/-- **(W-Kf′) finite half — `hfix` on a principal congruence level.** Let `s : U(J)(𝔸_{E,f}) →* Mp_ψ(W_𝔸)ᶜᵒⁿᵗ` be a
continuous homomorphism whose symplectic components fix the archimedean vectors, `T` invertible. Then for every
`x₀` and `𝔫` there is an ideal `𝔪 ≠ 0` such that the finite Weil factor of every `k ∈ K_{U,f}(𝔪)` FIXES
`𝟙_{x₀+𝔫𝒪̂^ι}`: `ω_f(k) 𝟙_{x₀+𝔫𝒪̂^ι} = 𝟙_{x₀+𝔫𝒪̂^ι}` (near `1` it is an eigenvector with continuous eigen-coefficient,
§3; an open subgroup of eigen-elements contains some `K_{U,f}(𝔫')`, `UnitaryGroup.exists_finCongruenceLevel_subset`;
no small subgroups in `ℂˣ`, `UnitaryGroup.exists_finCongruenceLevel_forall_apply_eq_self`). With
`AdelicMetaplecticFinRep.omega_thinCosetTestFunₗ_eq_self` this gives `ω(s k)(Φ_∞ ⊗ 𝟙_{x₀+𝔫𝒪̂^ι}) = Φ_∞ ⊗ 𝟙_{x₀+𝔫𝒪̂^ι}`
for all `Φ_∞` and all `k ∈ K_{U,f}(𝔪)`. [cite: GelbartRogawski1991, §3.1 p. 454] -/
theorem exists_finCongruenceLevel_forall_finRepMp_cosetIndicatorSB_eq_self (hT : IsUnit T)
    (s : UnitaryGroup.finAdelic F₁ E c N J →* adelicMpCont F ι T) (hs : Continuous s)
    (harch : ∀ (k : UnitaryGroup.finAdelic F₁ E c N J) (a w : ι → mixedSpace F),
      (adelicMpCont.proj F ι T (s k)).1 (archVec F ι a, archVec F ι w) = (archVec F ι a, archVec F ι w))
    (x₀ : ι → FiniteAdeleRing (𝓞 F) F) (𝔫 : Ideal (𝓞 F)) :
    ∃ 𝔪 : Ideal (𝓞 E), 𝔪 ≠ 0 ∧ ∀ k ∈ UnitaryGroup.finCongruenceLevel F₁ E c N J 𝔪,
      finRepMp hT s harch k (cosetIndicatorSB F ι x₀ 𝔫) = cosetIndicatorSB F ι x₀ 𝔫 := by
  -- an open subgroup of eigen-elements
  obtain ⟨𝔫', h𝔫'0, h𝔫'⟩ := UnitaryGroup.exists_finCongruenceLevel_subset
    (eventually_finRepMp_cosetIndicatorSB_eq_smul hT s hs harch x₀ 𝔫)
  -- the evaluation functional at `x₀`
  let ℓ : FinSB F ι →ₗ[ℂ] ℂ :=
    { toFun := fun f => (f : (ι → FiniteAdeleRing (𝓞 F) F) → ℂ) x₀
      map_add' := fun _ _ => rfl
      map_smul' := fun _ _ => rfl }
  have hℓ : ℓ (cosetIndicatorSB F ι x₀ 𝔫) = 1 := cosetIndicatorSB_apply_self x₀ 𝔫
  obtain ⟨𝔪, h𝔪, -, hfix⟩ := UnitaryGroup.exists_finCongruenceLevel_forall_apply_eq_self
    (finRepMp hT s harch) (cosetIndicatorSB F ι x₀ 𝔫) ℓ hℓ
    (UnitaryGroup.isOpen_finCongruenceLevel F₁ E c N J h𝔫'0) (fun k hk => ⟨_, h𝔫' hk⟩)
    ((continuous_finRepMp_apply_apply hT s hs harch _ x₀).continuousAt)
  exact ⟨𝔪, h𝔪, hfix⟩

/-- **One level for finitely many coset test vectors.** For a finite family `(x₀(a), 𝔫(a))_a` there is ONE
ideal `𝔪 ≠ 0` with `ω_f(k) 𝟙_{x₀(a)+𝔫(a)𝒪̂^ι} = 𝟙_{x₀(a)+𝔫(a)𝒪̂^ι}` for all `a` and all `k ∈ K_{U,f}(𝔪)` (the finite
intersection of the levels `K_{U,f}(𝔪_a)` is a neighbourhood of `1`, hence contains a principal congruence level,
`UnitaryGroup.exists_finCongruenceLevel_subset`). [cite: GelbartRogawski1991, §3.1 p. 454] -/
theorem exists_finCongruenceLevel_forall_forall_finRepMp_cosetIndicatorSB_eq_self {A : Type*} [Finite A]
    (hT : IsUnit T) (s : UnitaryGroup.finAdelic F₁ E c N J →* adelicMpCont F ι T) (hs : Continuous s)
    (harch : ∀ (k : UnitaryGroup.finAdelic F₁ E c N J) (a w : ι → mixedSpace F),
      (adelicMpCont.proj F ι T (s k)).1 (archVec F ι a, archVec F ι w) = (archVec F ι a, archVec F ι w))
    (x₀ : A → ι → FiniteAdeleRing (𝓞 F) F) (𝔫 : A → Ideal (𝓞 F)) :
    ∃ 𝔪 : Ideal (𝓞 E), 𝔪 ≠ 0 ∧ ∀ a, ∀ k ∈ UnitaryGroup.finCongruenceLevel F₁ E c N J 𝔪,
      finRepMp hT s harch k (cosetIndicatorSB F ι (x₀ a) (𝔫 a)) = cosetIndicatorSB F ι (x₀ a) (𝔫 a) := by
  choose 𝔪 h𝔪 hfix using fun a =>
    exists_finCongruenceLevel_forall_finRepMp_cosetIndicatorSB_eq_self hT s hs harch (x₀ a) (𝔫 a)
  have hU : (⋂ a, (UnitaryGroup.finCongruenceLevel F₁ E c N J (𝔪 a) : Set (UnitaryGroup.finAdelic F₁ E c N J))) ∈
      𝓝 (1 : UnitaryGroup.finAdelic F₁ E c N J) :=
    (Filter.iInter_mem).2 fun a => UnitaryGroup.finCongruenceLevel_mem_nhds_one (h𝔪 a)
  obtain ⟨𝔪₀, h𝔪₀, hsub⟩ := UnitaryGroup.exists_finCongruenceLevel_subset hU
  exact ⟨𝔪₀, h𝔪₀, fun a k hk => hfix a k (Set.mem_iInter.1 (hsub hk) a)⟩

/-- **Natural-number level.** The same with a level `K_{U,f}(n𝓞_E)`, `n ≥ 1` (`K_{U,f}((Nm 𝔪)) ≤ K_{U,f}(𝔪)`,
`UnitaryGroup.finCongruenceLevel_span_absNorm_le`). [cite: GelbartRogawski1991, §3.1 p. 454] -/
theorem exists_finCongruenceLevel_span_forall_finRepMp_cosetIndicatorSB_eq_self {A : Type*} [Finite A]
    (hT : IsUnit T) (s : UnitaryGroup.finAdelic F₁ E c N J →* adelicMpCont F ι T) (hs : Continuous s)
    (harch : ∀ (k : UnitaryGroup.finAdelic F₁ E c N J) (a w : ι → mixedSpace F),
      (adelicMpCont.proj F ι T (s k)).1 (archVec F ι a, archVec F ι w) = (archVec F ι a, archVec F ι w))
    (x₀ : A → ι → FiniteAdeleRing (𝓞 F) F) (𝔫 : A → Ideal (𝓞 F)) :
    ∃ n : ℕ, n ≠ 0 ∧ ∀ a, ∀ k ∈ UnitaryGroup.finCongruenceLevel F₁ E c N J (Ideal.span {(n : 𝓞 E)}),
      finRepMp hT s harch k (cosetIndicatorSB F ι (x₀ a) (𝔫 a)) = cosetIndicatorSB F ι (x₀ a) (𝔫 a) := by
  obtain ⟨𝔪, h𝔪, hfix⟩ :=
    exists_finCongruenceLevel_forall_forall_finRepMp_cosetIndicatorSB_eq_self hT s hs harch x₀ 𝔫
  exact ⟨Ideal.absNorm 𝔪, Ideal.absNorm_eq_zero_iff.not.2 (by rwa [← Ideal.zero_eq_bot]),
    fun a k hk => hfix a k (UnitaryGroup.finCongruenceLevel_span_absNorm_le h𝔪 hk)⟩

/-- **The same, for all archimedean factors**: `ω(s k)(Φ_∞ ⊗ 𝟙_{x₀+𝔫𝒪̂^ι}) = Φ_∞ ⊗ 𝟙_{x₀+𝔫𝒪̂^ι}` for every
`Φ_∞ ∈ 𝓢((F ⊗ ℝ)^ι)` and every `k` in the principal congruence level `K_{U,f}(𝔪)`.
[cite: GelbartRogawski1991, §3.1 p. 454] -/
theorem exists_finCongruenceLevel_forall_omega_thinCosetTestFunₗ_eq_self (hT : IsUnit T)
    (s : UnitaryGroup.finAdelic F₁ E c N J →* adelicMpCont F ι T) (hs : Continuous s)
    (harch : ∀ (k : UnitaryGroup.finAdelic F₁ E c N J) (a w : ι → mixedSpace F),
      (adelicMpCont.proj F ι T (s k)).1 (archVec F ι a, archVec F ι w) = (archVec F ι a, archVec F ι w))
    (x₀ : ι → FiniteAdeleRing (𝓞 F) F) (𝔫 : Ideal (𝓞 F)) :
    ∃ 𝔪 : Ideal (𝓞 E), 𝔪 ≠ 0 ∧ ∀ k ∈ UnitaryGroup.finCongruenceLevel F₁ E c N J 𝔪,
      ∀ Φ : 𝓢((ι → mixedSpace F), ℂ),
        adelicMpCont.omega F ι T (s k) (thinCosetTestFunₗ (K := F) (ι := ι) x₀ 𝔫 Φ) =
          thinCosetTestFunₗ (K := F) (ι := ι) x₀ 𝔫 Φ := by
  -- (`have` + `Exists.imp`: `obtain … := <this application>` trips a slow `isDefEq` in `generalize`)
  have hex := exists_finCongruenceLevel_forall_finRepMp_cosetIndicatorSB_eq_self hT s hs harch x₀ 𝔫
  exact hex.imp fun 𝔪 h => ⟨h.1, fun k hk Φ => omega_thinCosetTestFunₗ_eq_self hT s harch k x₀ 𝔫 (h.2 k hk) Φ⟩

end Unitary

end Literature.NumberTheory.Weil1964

---

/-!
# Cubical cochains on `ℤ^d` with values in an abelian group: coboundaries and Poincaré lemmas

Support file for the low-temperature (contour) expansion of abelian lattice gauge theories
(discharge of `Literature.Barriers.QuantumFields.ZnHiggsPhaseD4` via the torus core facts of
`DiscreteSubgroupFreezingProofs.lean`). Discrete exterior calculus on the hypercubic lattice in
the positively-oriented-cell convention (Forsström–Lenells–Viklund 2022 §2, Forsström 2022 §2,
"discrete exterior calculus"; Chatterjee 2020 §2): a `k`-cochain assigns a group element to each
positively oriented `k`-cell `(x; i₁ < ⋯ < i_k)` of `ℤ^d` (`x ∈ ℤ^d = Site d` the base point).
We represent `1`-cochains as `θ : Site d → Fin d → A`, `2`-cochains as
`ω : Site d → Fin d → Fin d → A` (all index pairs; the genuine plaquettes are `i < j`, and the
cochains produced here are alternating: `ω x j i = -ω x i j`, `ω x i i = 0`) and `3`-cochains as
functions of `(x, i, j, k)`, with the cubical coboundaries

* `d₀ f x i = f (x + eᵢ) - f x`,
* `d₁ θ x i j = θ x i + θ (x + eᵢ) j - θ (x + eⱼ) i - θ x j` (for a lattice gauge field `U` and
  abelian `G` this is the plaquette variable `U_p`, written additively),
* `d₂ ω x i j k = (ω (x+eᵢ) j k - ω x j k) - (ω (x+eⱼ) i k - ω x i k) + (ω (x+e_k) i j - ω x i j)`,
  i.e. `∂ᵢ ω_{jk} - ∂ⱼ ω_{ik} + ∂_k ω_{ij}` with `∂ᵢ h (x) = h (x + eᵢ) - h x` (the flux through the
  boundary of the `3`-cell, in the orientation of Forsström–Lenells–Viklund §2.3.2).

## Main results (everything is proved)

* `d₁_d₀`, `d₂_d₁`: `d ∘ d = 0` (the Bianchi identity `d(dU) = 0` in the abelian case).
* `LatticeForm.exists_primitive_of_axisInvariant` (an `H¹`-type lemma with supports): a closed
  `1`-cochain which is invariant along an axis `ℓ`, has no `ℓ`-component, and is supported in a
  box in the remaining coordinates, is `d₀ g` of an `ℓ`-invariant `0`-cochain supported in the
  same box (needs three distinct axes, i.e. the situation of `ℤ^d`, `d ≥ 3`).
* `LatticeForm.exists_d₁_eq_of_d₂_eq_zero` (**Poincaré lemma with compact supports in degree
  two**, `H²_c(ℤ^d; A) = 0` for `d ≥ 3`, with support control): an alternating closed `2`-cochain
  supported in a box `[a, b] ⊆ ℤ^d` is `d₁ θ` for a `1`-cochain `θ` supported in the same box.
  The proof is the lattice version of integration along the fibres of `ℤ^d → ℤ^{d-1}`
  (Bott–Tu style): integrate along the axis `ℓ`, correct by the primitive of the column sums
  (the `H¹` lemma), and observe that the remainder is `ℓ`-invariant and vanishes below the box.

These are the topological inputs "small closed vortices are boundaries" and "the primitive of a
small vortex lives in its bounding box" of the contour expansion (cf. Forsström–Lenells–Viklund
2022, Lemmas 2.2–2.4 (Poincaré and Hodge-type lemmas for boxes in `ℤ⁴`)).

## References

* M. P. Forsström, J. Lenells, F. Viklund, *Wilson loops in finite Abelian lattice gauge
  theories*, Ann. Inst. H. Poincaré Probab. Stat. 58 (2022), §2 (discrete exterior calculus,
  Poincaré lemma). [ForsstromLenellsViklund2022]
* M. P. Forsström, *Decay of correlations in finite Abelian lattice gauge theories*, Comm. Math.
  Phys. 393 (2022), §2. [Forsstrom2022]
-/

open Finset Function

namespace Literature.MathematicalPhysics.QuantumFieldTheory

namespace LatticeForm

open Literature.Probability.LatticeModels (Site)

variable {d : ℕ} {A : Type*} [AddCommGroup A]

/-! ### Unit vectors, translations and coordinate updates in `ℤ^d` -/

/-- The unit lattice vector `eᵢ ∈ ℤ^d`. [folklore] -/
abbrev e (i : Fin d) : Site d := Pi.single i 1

### Your task:
Keep both end lines and retype everything in the records above from the line containing "Unit vectors, translations" through the line containing "abbrev e (i", exactly, with nothing else.

### Exercise answer:
/-! ### Unit vectors, translations and coordinate updates in `ℤ^d` -/

/-- The unit lattice vector `eᵢ ∈ ℤ^d`. [folklore] -/
abbrev e (i : Fin d) : Site d := Pi.single i 1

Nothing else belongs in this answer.